WORK TASK
The full set of entries, reproduced exactly, is the expected answer.

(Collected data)
▶

import Mathlib
import HarnessLib
import HarnessLib.Audit
import Summits.ResolutionOfSingularities.Statement
import Literature.AlgebraicGeometry.Resolution.ComponentGluing
import HarnessLib.Audit.Status.Attr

◀

SOLVED EXERCISE
import Mathlib
import HarnessLib
import HarnessLib.Audit
import Summits.ResolutionOfSingularities.Statement
import Literature.AlgebraicGeometry.Resolution.ComponentGluing
import HarnessLib.Audit.Status.Attr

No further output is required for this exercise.